Drawing a page from Haskell, I might sketch @fweimer’s idea into something more like this:

/// Trait for an associative operation
trait Semigroup: Sized {
    fn then(self, other: Self) -> Self;
}

// Things that could impl Semigroup
struct Max<T>(T);
struct Min<T>(T);

fn semigroup_opt<G: Semigroup>(a: Option<G>, b: Option<G>) -> Option<G>
{ ... }

(modulo weeks of futzing around to give it nicer ergonomics around borrowed data.)

And the generalization to more entries would merely reduce an IntoIterator<Item=Option<G>> into an Option<G>. (though it could also simply be written as a flattening operation followed by some IntoIterator<Item=G> -> Option<G>)
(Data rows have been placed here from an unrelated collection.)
import Literature.IUT.LogVolume.Corollary22TorsionCoordinates
import HarnessLib

/-!
# [IUTchIV] Cor. 2.2 (ii) / Thm. 1.10: the field `F = F_tpd(√−1, E_{F_tpd}[3·5])` EXISTS

Mochizuki, *Inter-universal Teichmüller theory IV*, RIMS manuscript (Apr. 2020; = PRIMS **57** (2021)),
Thm. 1.10, p. 22 ("we assume that the `(3·5)`-torsion points of `E_F` are defined over `F`, and that
`F = F_mod(√−1, E_{F_mod}[2·3·5]) = F_tpd(√−1, E_{F_tpd}[3·5])`") and proof of Cor. 2.2 (ii), p. 42
("`F := F_tpd(√−1, E_{F_tpd}[3·5])` … it follows from Proposition 1.8, (v), that `E_F` has stable reduction
at every element of `𝕍(F)^non`"). In `Corollary22Legendre.lean` (abc-iut-S-d2) this field is a PREDICATE
`Cor22.IsThetaField P F` over which `Cor22.CondP6` and the interface `Cor22.Thm110Legendre` quantify; this
proof-only file shows that the predicate is INHABITED for every `λ ∈ U_X`:

* `Cor22.exists_isThetaField` — for `P = (F_tpd, λ)`, `λ ≠ 0, 1`, the number field
  `F := F_tpd(±i, coordinates of E[15](Q̄)) ⊆ Q̄` (`E : y² = x(x−1)(x−λ)`) satisfies `IsThetaField P F`:
  `√−1 ∈ F`; `E_F[15](F̄)` is `Gal(F̄/F)`-fixed (cross-closure transport of abc-iut-S-d4 at levels `3`, `5`, and
  `T = 10T − 9T`); `F` is generated by `±√−1` and the torsion coordinates (a torsion point of `E(Q̄)` with
  coordinates in `F` descends to `E(F)`); `F/F_tpd` Galois (adjunction of a finite Galois-stable set);
  `[F : F_tpd] ∣ 46080 = |ℤ/2 × GL₂(𝔽₃) × GL₂(𝔽₅)|` (Krull index of `ker ρ̄₃ ∩ ker ρ̄₅ ∩ Gal(Q̄/F_tpd(i))`, with
  abc-iut-S5's `index_ker_galoisRepTorsion_dvd`); `E_F` semistable (Raynaud's criterion, tree).
Classical; TAKES NO SIDE on [IUTchIII] Cor. 3.12. Proof-only (no definitions, no named facts). Note: the group
law on `E(F)` depends on a `DecidableEq F` instance; we fix the classical one used by `torsionCoords`.
-/

noncomputable section

open scoped Classical

namespace Literature.IUT.LogVolume

namespace Cor22

open NumberField IsDedekindDomain Literature.NumberTheory.DiophantineGeometry.GenEll
open Literature.NumberTheory.EllipticCurves WeierstrassCurve IntermediateField Field

section Construction

variable (P : NFPoint)

/-- The index of an intersection with a normal subgroup divides the product of the indices.
[folklore] -/
private theorem index_inf_dvd_mul {G : Type*} [Group G] (A B : Subgroup G) [A.Normal] :
    (A ⊓ B).index ∣ A.index * B.index := by
  rw [← Subgroup.relIndex_mul_index (inf_le_right : A ⊓ B ≤ B), Subgroup.inf_relIndex_right]
  exact Nat.mul_dvd_mul_right (Subgroup.relIndex_dvd_index_of_normal A B) B.index

/-- `[K(i) : K] ∣ 2` for a square root `i` of `−1`. [folklore] -/
private theorem index_fixingSubgroup_adjoin_sqrt_dvd_two {K : Type} [Field K] [NumberField K]
    {i : AlgebraicClosure K}
    (hi : i ^ 2 = -1) :
    (adjoin K ({i} : Set (AlgebraicClosure K))).fixingSubgroup.index ∣ 2 := by
  rw [← IntermediateField.finrank_eq_fixingSubgroup_index]
  have hint : IsIntegral K i := Algebra.IsIntegral.isIntegral i
  rw [adjoin.finrank hint]
  have hroot : Polynomial.aeval i (Polynomial.X ^ 2 + Polynomial.C 1 : Polynomial K) = 0 := by
    simp [hi]
  have hdvd : minpoly K i ∣ Polynomial.X ^ 2 + Polynomial.C 1 := minpoly.dvd K i hroot
  have hmon : (Polynomial.X ^ 2 + Polynomial.C 1 : Polynomial K).Monic :=
    Polynomial.monic_X_pow_add_C 1 two_ne_zero
  have hdeg := Polynomial.natDegree_le_of_dvd hdvd hmon.ne_zero
  rw [Polynomial.natDegree_X_pow_add_C] at hdeg
  have hpos : 0 < (minpoly K i).natDegree := minpoly.natDegree_pos hint
  interval_cases (minpoly K i).natDegree <;> norm_num

/-- **The field `F = F_tpd(√−1, E_{F_tpd}[3·5])` exists** ([IUTchIV] Thm. 1.10, p. 22; Cor. 2.2 (ii),
p. 42: "`F := F_tpd(√−1, E_{F_tpd}[3·5])`"): for every `λ ∈ U_X(F_tpd)` the number field
`F := F_tpd(±i, coords(E[15](Q̄))) ⊆ Q̄` satisfies `IsThetaField P F` (`√−1 ∈ F`; `E_F[15]` rational over `F̄`;
generated by `±√−1` and the torsion coordinates; Galois over `F_tpd`; `[F : F_tpd] ∣ 46080`; `E_F` semistable
by [IUTchIV] Prop. 1.8 (v) = Raynaud's criterion in the tree). In particular `Cor22.CondP6` /
`Cor22.Thm110Legendre`, which quantify over theta-fields, are not vacuous. [claim: Mochizuki2012, status: disputed] -/
theorem exists_isThetaField (hU : P.InU) :
    ∃ F : IntermediateField P.F (AlgebraicClosure P.F), ∃ _ : NumberField F, IsThetaField P F := by
  haveI hE : P.legendreCurve.IsElliptic := P.legendreCurve_isElliptic_iff.2 hU
  haveI hfact3 : Fact (Nat.Prime 3) := ⟨Nat.prime_three⟩
  haveI hfact5 : Fact (Nat.Prime 5) := ⟨Nat.prime_five⟩
  set Ω := AlgebraicClosure P.F with hΩdef
  set W₀ : WeierstrassCurve P.F := P.legendreCurve with hW₀def
  obtain ⟨i, hi⟩ : ∃ i : Ω, i ^ 2 = -1 := IsAlgClosed.exists_pow_nat_eq (-1 : Ω) two_pos
  set Tor : Set (geomPoints W₀) := {T | (15 : ℤ) • T = 0} with hTordef
  have hTorfin : Tor.Finite := by
    haveI := finite_torsionPoints_holds W₀ Ω (n := (15 : ℤ)) (by norm_num)
    haveI : Finite Tor := Finite.of_injective
      (fun T : Tor => (⟨(T.1 : (W₀.baseChange Ω).toAffine.Point),
        (mem_torsionPoints_iff (W := W₀) (L := Ω) _).2 T.2⟩ : torsionPoints W₀ Ω (15 : ℤ)))
      (fun a b h => Subtype.ext (show (a.1 : geomPoints W₀) = b.1 from congrArg Subtype.val h))
    exact Set.toFinite Tor
  set S₁₅ : Set Ω := ⋃ T ∈ Tor, pointCoords T with hS₁₅def
  set S : Set Ω := {i, -i} ∪ S₁₅ with hSdef
  have hSfin : S.Finite :=
    ((Set.finite_singleton (-i)).insert i).union (hTorfin.biUnion fun T _ => pointCoords_finite T)
  have hmemS₁₅ : ∀ {T : geomPoints W₀}, (15 : ℤ) • T = 0 → ∀ z ∈ pointCoords T, z ∈ S := by
    intro T hT z hz
    refine Or.inr (Set.mem_iUnion₂.2 ⟨T, hT, hz⟩)
  have hTor_smul : ∀ (τ : absoluteGaloisGroup P.F) {T : geomPoints W₀}, (15 : ℤ) • T = 0 →
      (15 : ℤ) • (τ • T) = 0 := by
    intro τ T hT
    rw [smul_comm, hT, smul_zero]
  have hSstab : ∀ σ : Ω ≃ₐ[P.F] Ω, ∀ s ∈ S, σ s ∈ S := by
    intro σ s hs
    rcases hs with hs | hs
    · -- `s = ±i`
      have hsq : ∀ t : Ω, t ^ 2 = -1 → σ t ∈ ({i, -i} : Set Ω) := by
        intro t ht
        have h1 : (σ t) ^ 2 = i ^ 2 := by rw [← map_pow, ht, hi, map_neg, map_one]
        rcases sq_eq_sq_iff_eq_or_eq_neg.1 h1 with h | h
        · exact Or.inl h
        · exact Or.inr h
      rcases hs with rfl | rfl
      · exact Or.inl (hsq _ hi)
      · exact Or.inl (hsq _ (by rw [neg_sq, hi]))
    · obtain ⟨T, hT, hz⟩ := Set.mem_iUnion₂.1 hs
      set τ : absoluteGaloisGroup P.F := (absoluteGaloisGroup.toAlgEquiv P.F).symm σ with hτ
      have hστ : σ s = τ • s := (absoluteGaloisGroup.toAlgEquiv_symm_apply σ s).symm
      rw [hστ]
      refine hmemS₁₅ (hTor_smul τ hT) _ ?_
      rw [pointCoords_smul]
      exact ⟨s, hz, rfl⟩
  set F : IntermediateField P.F Ω := adjoin P.F S with hFdef
  haveI : Finite S := hSfin.to_subtype
  haveI hFD : FiniteDimensional P.F F :=
    finiteDimensional_adjoin fun x _ => Algebra.IsIntegral.isIntegral x
  haveI hNF : NumberField F := NumberField.of_module_finite P.F F
  refine ⟨F, hNF, ?_⟩
  have hfix : ∀ σ : absoluteGaloisGroup P.F, σ ∈ F.fixingSubgroup → ∀ T : geomPoints W₀,
      (15 : ℤ) • T = 0 → σ • T = T := by
    intro σ hσ T hT
    refine smul_eq_of_forall_coords P σ T fun z hz => ?_
    exact forall_eq_of_mem_fixingSubgroup_adjoin hσ z (hmemS₁₅ hT z hz)
  have hker : ∀ n : ℕ, (n : ℤ) ∣ 15 → F.fixingSubgroup ≤ (W₀.galoisRepTorsion (n : ℤ)).ker := by
    intro n hn σ hσ
    obtain ⟨m, hm⟩ := hn
    set τ : absoluteGaloisGroup P.F := (absoluteGaloisGroup.toAlgEquiv P.F).symm σ with hτ
    have key := (Set.ext_iff.1 (coe_ker_galoisRepTorsion W₀ (n : ℤ)) τ).2
    refine key (Set.mem_iInter.2 fun Q => ?_)
    rw [SetLike.mem_coe, MulAction.mem_stabilizer_iff]
    refine hfix τ hσ Q ?_
    have hQ : (n : ℤ) • (Q : geomPoints W₀) = 0 :=
      (Submodule.mem_torsionBy_iff (n : ℤ) (Q : geomPoints W₀)).mp Q.2
    rw [hm, mul_comm, mul_smul, hQ, smul_zero]
  have hker3 := hker 3 ⟨5, by norm_num⟩
  have hker5 := hker 5 ⟨3, by norm_num⟩
  have hW : thetaCurve P F = (P.legendre hU).W.map (algebraMap P.F F) := thetaCurve_eq_map P F
  have hrat3 := @EllPoint.forall_smul_geomTorsion_map_eq_of_fixingSubgroup_le (P.legendre hU) F hNF 3 hker3
  have hrat5 := @EllPoint.forall_smul_geomTorsion_map_eq_of_fixingSubgroup_le (P.legendre hU) F hNF 5 hker5
  refine
    { sqrt_neg_one := ?_
      torsion_rational := ?_
      adjoin_eq_top := ?_
      isGalois := isGalois_adjoin_of_stable hSstab
      finrank_dvd := ?_
      isSemistable := ?_ }
  · -- `√-1 ∈ F`
    refine ⟨⟨i, subset_adjoin P.F S (Or.inl (Or.inl rfl))⟩, ?_⟩
    apply Subtype.ext
    simp [hi]
  · -- the `15`-torsion of `E_F` over `F̄` is `Gal(F̄/F)`-fixed
    rw [hW]
    intro σ T hT
    exact smul_eq_of_fifteen σ (hrat3 σ) (hrat5 σ) T hT
  · -- `F` is generated by `±√-1` and the torsion coordinates
    letI instF : DecidableEq F := fun a b => Classical.propDecidable (a = b)
    rw [torsionCoords_eq P F, eq_top_iff]
    rintro ⟨ω, hω⟩ -
    induction hω using adjoin_induction with
    | mem x hx =>
      apply subset_adjoin
      rcases hx with hx | hx
      · -- `x = ± i`
        left
        show (⟨x, _⟩ : F) ^ 2 = -1
        apply Subtype.ext
        show x ^ 2 = ((-1 : F) : Ω)
        rcases hx with rfl | rfl
        · rw [hi]; simp
        · rw [neg_sq, hi]; simp
      · -- `x` is a coordinate of a `15`-torsion point `T`
        right
        obtain ⟨T, hT, hz⟩ := Set.mem_iUnion₂.1 hx
        rcases T with _ | ⟨a, b, hab⟩
        · simp [pointCoords] at hz
        · have haS : a ∈ S := hmemS₁₅ hT a (by simp [pointCoords])
          have hbS : b ∈ S := hmemS₁₅ hT b (by simp [pointCoords])
          have hT' : (15 : ℤ) • Affine.Point.some a b hab = 0 := hT
          obtain ⟨TF, h15, haT, hbT⟩ := exists_torsionPoint_baseChange W₀ F
            (subset_adjoin P.F S haS) (subset_adjoin P.F S hbS) hab hT'
          refine Set.mem_iUnion₂.2 ⟨TF, h15, ?_⟩
          simp only [pointCoords, Set.mem_insert_iff, Set.mem_singleton_iff] at hz
          rcases hz with hxa | hxb
          · have hxe : (⟨x, subset_adjoin P.F S (Or.inr hx)⟩ : F) = ⟨a, subset_adjoin P.F S haS⟩ :=
              Subtype.ext hxa
            rw [hxe]; exact haT
          · have hxe : (⟨x, subset_adjoin P.F S (Or.inr hx)⟩ : F) = ⟨b, subset_adjoin P.F S hbS⟩ :=
              Subtype.ext hxb
            rw [hxe]; exact hbT
    | algebraMap k =>
      have : (⟨algebraMap P.F Ω k, IntermediateField.algebraMap_mem _ k⟩ : F) = algebraMap P.F F k :=
        Subtype.ext rfl
      rw [this]
      exact IntermediateField.algebraMap_mem _ k
    | add x y hx hy ihx ihy =>
      have : (⟨x + y, add_mem hx hy⟩ : F) = ⟨x, hx⟩ + ⟨y, hy⟩ := rfl
      rw [this]
      exact add_mem ihx ihy
    | inv x hx ihx =>
      have : (⟨x⁻¹, inv_mem hx⟩ : F) = (⟨x, hx⟩ : F)⁻¹ := rfl
      rw [this]
      exact inv_mem ihx
    | mul x y hx hy ihx ihy =>
      have : (⟨x * y, mul_mem hx hy⟩ : F) = ⟨x, hx⟩ * ⟨y, hy⟩ := rfl
      rw [this]
      exact mul_mem ihx ihy
  · -- `[F : F_tpd] ∣ 46080`
    set K3 : Subgroup (absoluteGaloisGroup P.F) := (W₀.galoisRepTorsion ((3 : ℕ) : ℤ)).ker with hK3
    set K5 : Subgroup (absoluteGaloisGroup P.F) := (W₀.galoisRepTorsion ((5 : ℕ) : ℤ)).ker with hK5
    haveI : K3.Normal := MonoidHom.normal_ker _
    haveI : K5.Normal := MonoidHom.normal_ker _
    haveI hK35 : (K3 ⊓ K5).Normal := Subgroup.normal_inf_normal K3 K5
    set Hi : Subgroup (absoluteGaloisGroup P.F) := (adjoin P.F ({i} : Set Ω)).fixingSubgroup with hHidef
    set H : Subgroup (absoluteGaloisGroup P.F) := (K3 ⊓ K5) ⊓ Hi with hHdef
    have hHfix : ∀ σ ∈ H, ∀ s ∈ S, σ • s = s := by
      intro τ hσ s hs
      have hσ3 : τ ∈ K3 := hσ.1.1
      have hσ5 : τ ∈ K5 := hσ.1.2
      have hσi : absoluteGaloisGroup.toAlgEquiv P.F τ i = i :=
        forall_eq_of_mem_fixingSubgroup_adjoin (σ := absoluteGaloisGroup.toAlgEquiv P.F τ) hσ.2 i rfl
      rcases hs with hs | hs
      · rcases hs with rfl | rfl
        · exact hσi
        · show absoluteGaloisGroup.toAlgEquiv P.F τ (-i) = -i
          rw [map_neg, hσi]
      · obtain ⟨T, hT, hz⟩ := Set.mem_iUnion₂.1 hs
        have h3 : ∀ Q : geomTorsion W₀ ((3 : ℕ) : ℤ), τ • Q = Q := by
          intro Q
          have hQ := galoisRepTorsion_apply W₀ ((3 : ℕ) : ℤ) τ Q
          rw [(MonoidHom.mem_ker).1 hσ3] at hQ
          exact hQ.symm
        have h5 : ∀ Q : geomTorsion W₀ ((5 : ℕ) : ℤ), τ • Q = Q := by
          intro Q
          have hQ := galoisRepTorsion_apply W₀ ((5 : ℕ) : ℤ) τ Q
          rw [(MonoidHom.mem_ker).1 hσ5] at hQ
          exact hQ.symm
        have hfixT := smul_eq_of_fifteen τ h3 h5 T hT
        exact forall_coords_of_smul_eq P τ T hfixT s hz
    have hdvd : Module.finrank P.F F ∣ H.index := finrank_adjoin_dvd_index H hHfix
    refine hdvd.trans ?_
    have h1 : H.index ∣ (K3 ⊓ K5).index * Hi.index := index_inf_dvd_mul _ _
    have h2 : (K3 ⊓ K5).index ∣ (3 * (3 - 1) ^ 2 * (3 + 1)) * (5 * (5 - 1) ^ 2 * (5 + 1)) :=
      (index_inf_dvd_mul _ _).trans
        (Nat.mul_dvd_mul (W₀.index_ker_galoisRepTorsion_dvd 3) (W₀.index_ker_galoisRepTorsion_dvd 5))
    have h3 : Hi.index ∣ 2 := index_fixingSubgroup_adjoin_sqrt_dvd_two hi
    refine h1.trans ?_
    have : (3 * (3 - 1) ^ 2 * (3 + 1)) * (5 * (5 - 1) ^ 2 * (5 + 1)) * 2 = 46080 := by norm_num
    rw [← this]
    exact Nat.mul_dvd_mul h2 h3
  · -- semistability of `E_F` (Raynaud's criterion with `p = 3`, `q = 5`)
    rw [hW]
    haveI : ((P.legendre hU).W.map (algebraMap P.F F)).IsElliptic := by
      rw [← hW]; exact thetaCurve_isElliptic hU F
    exact ((P.legendre hU).W.map (algebraMap P.F F)).isSemistable_of_forall_smul_geomTorsion_eq_of_ne
      Nat.prime_three Nat.prime_five le_rfl (by norm_num) (by norm_num) hrat3 hrat5

end Construction

end Cor22

end Literature.IUT.LogVolume

end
Late to the discussion here, but I agree with @zackw’s suggestion: do not add implicit lifters, since, as @H2CO3 pointed out, a None value can be treated as an identity element (e.g. for a max() function consistent with Ord for Option) or an absorbing element (e.g. for a min() function consistent with Ord for Option).

Since the choice depends on the binary operation being lifted, the only solution that makes sense is having 2 different lifters/methods ; something like .map2_all(...) and .map2_any(...) (with a better naming).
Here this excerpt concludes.